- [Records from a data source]

- - -

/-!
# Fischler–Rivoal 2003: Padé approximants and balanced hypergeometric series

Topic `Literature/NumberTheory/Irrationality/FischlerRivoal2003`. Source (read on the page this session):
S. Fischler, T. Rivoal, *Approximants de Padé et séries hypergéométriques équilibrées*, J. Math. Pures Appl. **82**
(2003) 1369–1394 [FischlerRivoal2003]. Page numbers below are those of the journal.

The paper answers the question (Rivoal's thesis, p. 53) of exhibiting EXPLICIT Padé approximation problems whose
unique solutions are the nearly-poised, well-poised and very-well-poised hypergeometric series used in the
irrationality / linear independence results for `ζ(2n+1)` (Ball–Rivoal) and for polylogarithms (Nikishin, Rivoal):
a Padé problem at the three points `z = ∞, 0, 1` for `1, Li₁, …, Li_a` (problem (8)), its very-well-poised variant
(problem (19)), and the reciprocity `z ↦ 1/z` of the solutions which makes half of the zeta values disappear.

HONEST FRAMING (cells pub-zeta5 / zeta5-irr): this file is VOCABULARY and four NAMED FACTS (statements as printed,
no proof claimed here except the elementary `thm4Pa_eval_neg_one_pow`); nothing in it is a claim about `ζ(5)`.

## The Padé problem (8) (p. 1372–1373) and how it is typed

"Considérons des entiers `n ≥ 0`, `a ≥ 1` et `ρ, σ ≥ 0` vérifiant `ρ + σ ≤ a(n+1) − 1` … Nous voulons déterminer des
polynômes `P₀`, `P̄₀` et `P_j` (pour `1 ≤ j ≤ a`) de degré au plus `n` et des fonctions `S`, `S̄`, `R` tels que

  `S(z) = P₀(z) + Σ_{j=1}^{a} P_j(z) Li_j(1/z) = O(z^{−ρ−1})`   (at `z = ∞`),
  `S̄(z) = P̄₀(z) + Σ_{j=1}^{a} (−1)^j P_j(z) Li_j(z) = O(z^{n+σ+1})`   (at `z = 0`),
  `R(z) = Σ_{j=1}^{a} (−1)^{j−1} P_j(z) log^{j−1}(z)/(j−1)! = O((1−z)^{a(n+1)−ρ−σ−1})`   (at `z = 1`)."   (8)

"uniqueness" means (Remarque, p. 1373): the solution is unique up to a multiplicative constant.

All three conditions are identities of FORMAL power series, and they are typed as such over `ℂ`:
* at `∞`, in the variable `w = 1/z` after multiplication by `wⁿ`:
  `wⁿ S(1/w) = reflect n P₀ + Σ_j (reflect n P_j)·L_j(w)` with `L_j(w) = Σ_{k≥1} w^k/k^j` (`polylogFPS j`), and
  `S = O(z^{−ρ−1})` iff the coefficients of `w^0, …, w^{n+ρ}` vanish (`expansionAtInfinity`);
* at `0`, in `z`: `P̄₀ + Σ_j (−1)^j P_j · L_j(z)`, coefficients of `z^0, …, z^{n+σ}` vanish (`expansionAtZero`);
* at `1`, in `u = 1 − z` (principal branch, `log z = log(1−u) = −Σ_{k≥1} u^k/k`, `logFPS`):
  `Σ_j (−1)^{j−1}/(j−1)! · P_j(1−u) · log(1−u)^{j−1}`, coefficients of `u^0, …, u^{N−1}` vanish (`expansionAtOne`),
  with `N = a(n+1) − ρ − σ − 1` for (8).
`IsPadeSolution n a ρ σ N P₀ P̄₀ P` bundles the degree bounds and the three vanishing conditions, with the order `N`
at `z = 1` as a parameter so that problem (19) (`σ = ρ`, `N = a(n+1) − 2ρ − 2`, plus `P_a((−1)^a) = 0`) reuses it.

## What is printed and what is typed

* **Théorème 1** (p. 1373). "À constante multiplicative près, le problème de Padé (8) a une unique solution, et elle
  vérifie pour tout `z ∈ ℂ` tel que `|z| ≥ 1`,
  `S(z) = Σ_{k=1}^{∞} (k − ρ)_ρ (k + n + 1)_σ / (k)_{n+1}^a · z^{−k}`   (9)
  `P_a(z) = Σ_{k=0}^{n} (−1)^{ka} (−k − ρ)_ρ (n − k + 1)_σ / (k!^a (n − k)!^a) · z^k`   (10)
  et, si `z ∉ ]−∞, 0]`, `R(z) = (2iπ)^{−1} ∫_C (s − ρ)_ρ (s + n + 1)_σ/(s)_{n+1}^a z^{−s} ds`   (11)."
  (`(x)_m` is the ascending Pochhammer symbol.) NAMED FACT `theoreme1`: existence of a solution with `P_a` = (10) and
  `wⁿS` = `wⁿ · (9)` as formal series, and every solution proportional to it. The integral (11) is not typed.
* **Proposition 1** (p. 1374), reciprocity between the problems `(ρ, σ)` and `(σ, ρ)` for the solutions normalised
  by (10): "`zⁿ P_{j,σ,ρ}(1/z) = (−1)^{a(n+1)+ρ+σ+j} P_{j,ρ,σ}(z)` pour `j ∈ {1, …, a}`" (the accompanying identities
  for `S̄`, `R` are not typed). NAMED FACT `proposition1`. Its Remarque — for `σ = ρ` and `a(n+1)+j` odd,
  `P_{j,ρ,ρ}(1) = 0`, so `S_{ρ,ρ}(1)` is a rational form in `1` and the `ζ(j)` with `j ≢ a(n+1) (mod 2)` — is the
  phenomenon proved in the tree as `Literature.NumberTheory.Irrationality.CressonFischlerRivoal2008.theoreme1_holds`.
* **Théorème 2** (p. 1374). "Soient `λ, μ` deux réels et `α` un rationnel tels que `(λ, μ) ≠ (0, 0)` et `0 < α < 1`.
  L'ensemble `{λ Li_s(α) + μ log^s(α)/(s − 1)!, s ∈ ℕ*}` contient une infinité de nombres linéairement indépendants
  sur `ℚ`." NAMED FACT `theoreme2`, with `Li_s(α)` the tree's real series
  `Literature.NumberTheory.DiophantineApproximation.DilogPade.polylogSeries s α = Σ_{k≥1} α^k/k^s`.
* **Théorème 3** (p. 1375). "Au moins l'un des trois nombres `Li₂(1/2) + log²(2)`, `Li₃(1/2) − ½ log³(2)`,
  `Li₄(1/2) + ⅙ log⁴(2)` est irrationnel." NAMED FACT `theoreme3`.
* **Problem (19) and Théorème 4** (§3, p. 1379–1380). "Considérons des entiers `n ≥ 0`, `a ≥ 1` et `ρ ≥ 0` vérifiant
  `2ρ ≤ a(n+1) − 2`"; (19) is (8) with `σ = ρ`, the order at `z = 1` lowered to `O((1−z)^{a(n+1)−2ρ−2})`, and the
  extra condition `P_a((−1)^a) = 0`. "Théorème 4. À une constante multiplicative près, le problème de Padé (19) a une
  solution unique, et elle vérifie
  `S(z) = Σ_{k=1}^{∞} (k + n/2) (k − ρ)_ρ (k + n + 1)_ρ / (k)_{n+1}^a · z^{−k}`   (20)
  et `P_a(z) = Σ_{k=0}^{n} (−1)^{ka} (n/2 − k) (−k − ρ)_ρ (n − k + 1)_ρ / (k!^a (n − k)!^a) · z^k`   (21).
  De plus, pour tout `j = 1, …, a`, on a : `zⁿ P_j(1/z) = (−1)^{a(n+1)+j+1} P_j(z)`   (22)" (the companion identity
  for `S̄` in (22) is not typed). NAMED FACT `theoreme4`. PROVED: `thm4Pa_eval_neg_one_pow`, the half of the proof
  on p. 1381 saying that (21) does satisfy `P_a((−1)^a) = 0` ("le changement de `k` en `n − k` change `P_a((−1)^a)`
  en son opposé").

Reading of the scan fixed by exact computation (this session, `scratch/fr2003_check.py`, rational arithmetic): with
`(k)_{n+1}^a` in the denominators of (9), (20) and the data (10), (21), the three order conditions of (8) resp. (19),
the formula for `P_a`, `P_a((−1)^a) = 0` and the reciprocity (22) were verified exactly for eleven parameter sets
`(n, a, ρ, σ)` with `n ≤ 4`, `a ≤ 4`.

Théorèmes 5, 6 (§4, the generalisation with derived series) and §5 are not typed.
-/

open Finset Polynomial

- - -

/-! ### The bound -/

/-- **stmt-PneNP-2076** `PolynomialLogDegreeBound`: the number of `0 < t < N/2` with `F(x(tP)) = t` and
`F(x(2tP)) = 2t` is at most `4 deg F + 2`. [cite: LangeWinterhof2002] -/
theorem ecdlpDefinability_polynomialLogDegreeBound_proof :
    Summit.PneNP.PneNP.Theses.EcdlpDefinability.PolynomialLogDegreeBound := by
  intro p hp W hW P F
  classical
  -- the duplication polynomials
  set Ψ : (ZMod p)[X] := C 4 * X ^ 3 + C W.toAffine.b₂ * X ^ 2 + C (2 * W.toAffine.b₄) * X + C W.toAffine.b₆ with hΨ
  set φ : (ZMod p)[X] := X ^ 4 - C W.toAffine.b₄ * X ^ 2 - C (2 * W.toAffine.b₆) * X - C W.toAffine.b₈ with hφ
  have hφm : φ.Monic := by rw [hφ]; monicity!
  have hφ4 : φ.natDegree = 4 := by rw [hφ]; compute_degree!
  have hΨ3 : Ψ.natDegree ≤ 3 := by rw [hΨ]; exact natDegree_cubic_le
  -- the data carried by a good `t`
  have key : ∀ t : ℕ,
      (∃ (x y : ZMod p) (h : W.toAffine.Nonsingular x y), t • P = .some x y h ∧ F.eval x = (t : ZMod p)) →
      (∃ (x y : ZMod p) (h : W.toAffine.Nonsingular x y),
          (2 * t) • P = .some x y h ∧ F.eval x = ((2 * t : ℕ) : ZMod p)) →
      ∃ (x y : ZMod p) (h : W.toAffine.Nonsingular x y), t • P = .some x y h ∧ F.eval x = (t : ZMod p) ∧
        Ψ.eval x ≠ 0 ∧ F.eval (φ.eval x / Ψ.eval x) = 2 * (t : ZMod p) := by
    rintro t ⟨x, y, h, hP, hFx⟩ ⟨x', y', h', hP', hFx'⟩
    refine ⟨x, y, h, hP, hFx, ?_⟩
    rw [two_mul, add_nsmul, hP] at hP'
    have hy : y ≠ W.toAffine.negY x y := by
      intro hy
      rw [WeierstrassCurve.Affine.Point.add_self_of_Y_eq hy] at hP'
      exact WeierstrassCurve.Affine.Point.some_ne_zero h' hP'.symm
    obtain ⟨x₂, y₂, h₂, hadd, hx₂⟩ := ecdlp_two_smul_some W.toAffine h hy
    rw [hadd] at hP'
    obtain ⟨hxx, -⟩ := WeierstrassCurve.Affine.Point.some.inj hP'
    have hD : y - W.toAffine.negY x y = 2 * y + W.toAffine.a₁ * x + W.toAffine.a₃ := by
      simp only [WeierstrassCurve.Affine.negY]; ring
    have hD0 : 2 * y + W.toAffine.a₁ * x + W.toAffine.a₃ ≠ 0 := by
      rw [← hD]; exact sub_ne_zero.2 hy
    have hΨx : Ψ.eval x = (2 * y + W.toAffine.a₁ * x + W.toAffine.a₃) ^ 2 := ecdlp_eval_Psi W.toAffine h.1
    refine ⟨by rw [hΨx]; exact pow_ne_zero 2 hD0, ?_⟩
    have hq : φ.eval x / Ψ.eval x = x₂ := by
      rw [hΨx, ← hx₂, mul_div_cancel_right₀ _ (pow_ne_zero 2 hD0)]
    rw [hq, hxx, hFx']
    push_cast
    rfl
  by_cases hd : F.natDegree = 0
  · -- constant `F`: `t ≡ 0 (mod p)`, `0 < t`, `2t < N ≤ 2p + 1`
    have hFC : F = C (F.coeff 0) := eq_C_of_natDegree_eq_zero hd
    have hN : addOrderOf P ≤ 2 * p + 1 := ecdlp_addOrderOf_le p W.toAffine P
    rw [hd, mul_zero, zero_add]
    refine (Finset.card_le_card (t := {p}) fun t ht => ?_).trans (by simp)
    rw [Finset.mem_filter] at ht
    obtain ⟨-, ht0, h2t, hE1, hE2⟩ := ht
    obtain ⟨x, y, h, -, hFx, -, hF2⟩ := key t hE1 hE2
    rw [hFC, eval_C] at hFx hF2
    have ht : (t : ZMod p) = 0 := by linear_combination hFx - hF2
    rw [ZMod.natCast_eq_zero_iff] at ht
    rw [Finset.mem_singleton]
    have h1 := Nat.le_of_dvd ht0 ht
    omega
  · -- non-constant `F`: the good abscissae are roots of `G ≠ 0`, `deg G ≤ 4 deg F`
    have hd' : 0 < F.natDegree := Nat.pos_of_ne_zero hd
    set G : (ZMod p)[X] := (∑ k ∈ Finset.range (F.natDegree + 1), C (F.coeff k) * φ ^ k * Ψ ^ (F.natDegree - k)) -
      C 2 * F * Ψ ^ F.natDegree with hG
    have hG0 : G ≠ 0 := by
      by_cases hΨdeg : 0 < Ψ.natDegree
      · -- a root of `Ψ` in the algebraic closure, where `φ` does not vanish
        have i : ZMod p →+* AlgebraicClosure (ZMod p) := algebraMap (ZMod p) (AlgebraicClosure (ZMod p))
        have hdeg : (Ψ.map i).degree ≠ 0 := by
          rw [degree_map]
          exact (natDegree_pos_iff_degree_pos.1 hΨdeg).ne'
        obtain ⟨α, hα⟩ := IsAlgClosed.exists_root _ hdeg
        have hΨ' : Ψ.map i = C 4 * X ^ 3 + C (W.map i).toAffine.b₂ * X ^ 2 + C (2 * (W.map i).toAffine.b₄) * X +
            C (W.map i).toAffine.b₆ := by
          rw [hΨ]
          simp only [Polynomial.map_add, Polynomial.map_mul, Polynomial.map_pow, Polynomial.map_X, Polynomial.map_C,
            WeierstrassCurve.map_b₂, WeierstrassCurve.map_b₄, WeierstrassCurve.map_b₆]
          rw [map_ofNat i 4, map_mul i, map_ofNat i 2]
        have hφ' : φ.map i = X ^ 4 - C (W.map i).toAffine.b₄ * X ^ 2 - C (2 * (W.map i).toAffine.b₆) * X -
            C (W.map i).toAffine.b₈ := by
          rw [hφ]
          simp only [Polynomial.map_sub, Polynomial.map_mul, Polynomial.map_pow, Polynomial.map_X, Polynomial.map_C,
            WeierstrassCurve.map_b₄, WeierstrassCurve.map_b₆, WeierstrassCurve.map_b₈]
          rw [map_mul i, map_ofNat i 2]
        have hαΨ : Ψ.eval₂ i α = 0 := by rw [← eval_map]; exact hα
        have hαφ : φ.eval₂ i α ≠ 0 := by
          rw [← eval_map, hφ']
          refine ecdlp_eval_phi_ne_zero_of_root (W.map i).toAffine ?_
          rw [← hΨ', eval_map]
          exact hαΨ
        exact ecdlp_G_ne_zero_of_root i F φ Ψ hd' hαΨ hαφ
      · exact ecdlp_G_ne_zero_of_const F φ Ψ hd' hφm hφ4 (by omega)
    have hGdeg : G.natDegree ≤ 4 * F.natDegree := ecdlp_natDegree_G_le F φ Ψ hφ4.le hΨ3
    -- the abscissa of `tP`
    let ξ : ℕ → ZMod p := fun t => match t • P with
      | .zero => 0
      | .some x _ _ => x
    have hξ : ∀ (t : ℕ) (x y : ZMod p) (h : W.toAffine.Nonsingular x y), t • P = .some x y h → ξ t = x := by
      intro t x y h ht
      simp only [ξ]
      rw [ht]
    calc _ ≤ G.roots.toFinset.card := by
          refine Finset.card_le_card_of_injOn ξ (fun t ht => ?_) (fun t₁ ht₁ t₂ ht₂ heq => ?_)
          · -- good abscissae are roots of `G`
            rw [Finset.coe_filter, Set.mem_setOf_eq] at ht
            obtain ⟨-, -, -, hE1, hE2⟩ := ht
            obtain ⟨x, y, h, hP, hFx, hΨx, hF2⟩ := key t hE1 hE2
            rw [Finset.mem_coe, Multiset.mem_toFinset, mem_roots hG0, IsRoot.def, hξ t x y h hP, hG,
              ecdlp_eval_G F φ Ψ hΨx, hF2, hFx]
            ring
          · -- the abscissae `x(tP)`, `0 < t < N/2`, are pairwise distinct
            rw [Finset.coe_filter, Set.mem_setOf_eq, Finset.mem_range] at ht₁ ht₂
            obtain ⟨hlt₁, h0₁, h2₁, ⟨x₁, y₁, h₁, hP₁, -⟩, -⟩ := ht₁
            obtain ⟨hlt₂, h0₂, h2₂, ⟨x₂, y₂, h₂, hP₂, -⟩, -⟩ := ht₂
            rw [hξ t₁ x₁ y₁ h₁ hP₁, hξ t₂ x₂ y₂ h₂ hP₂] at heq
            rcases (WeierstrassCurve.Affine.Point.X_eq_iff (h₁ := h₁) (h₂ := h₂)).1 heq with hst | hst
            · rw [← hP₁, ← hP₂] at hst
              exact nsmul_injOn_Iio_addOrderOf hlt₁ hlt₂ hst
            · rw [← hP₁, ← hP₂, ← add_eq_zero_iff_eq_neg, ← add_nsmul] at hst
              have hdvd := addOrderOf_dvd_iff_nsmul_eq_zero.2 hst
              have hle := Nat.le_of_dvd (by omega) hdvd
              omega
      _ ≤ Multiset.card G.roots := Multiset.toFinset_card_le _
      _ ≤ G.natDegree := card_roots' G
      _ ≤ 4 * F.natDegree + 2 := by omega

- - -

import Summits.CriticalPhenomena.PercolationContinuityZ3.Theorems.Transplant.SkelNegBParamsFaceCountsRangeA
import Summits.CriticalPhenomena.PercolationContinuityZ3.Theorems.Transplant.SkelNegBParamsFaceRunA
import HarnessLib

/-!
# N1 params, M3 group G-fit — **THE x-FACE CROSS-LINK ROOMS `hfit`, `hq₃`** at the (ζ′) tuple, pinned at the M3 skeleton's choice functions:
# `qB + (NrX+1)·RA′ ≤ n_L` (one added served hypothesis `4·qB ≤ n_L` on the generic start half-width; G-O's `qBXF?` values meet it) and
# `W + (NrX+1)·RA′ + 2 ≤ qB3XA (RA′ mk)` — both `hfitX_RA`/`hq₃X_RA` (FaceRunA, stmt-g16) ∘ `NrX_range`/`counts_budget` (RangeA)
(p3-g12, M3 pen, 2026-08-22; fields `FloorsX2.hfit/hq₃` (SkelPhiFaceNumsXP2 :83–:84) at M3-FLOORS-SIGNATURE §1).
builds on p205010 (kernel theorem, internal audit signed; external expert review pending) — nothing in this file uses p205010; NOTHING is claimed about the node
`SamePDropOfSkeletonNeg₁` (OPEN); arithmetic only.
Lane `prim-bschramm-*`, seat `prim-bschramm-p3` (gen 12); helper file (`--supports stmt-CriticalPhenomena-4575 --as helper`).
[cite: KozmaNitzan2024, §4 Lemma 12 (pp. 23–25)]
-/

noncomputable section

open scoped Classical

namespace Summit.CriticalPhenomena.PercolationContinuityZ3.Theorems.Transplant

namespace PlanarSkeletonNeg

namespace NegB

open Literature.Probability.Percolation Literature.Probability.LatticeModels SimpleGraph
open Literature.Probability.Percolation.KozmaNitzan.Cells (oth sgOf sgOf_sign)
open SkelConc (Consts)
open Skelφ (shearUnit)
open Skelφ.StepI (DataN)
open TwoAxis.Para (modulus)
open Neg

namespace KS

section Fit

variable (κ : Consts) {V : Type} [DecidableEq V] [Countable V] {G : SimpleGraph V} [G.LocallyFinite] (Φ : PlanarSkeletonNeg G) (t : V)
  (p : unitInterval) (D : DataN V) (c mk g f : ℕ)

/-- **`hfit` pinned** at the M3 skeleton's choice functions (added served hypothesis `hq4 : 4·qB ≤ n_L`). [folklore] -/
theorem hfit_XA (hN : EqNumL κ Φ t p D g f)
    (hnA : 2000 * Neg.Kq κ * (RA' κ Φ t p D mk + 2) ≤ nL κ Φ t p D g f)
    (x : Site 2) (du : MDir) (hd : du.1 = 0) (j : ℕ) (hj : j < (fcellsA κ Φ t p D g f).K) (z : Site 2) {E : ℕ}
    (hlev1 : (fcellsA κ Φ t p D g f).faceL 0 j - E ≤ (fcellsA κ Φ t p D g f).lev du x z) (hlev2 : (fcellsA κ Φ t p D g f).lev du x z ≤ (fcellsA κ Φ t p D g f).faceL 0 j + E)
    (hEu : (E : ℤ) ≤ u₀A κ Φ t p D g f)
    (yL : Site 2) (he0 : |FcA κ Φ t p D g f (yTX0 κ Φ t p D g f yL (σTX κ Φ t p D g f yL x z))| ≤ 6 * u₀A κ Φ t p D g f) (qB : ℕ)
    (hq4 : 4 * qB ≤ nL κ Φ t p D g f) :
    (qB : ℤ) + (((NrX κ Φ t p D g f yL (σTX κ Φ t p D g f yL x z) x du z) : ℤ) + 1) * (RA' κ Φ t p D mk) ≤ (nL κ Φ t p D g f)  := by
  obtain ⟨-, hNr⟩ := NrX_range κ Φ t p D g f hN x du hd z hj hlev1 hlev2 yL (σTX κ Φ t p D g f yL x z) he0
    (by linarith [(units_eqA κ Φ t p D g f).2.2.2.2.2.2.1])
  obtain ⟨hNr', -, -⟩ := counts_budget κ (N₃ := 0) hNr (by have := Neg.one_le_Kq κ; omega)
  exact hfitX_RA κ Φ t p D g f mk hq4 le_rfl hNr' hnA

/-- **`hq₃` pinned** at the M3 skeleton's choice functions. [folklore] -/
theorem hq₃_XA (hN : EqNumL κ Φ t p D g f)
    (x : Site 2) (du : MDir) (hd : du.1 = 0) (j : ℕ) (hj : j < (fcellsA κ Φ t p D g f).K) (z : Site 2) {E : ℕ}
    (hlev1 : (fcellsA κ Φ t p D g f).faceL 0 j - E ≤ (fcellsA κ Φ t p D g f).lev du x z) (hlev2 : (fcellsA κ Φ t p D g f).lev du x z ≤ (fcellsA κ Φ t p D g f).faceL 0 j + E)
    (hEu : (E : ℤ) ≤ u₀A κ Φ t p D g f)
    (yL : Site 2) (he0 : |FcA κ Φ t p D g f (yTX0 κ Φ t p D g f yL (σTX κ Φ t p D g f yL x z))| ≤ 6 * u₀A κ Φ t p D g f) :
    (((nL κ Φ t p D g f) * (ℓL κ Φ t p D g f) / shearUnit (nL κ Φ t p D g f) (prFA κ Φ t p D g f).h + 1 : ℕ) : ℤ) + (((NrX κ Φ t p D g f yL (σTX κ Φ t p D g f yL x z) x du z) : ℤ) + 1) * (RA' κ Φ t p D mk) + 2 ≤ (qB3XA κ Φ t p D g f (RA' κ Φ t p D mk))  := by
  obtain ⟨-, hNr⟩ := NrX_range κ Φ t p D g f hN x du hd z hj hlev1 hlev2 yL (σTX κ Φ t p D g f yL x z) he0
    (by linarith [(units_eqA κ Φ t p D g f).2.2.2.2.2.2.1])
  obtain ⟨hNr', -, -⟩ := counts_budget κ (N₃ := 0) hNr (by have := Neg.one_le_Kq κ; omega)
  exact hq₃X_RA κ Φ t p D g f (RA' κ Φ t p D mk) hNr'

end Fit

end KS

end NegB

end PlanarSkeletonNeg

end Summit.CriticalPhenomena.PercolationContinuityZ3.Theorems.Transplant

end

- - -

- [What you are asked to do]
Out of the data above, give again only the lines starting at the one holding "in the variable" and ending at the one holding "bundles the degree", unchanged.

- [Solution]
* at `∞`, in the variable `w = 1/z` after multiplication by `wⁿ`:
  `wⁿ S(1/w) = reflect n P₀ + Σ_j (reflect n P_j)·L_j(w)` with `L_j(w) = Σ_{k≥1} w^k/k^j` (`polylogFPS j`), and
  `S = O(z^{−ρ−1})` iff the coefficients of `w^0, …, w^{n+ρ}` vanish (`expansionAtInfinity`);
* at `0`, in `z`: `P̄₀ + Σ_j (−1)^j P_j · L_j(z)`, coefficients of `z^0, …, z^{n+σ}` vanish (`expansionAtZero`);
* at `1`, in `u = 1 − z` (principal branch, `log z = log(1−u) = −Σ_{k≥1} u^k/k`, `logFPS`):
  `Σ_j (−1)^{j−1}/(j−1)! · P_j(1−u) · log(1−u)^{j−1}`, coefficients of `u^0, …, u^{N−1}` vanish (`expansionAtOne`),
  with `N = a(n+1) − ρ − σ − 1` for (8).
`IsPadeSolution n a ρ σ N P₀ P̄₀ P` bundles the degree bounds and the three vanishing conditions, with the order `N`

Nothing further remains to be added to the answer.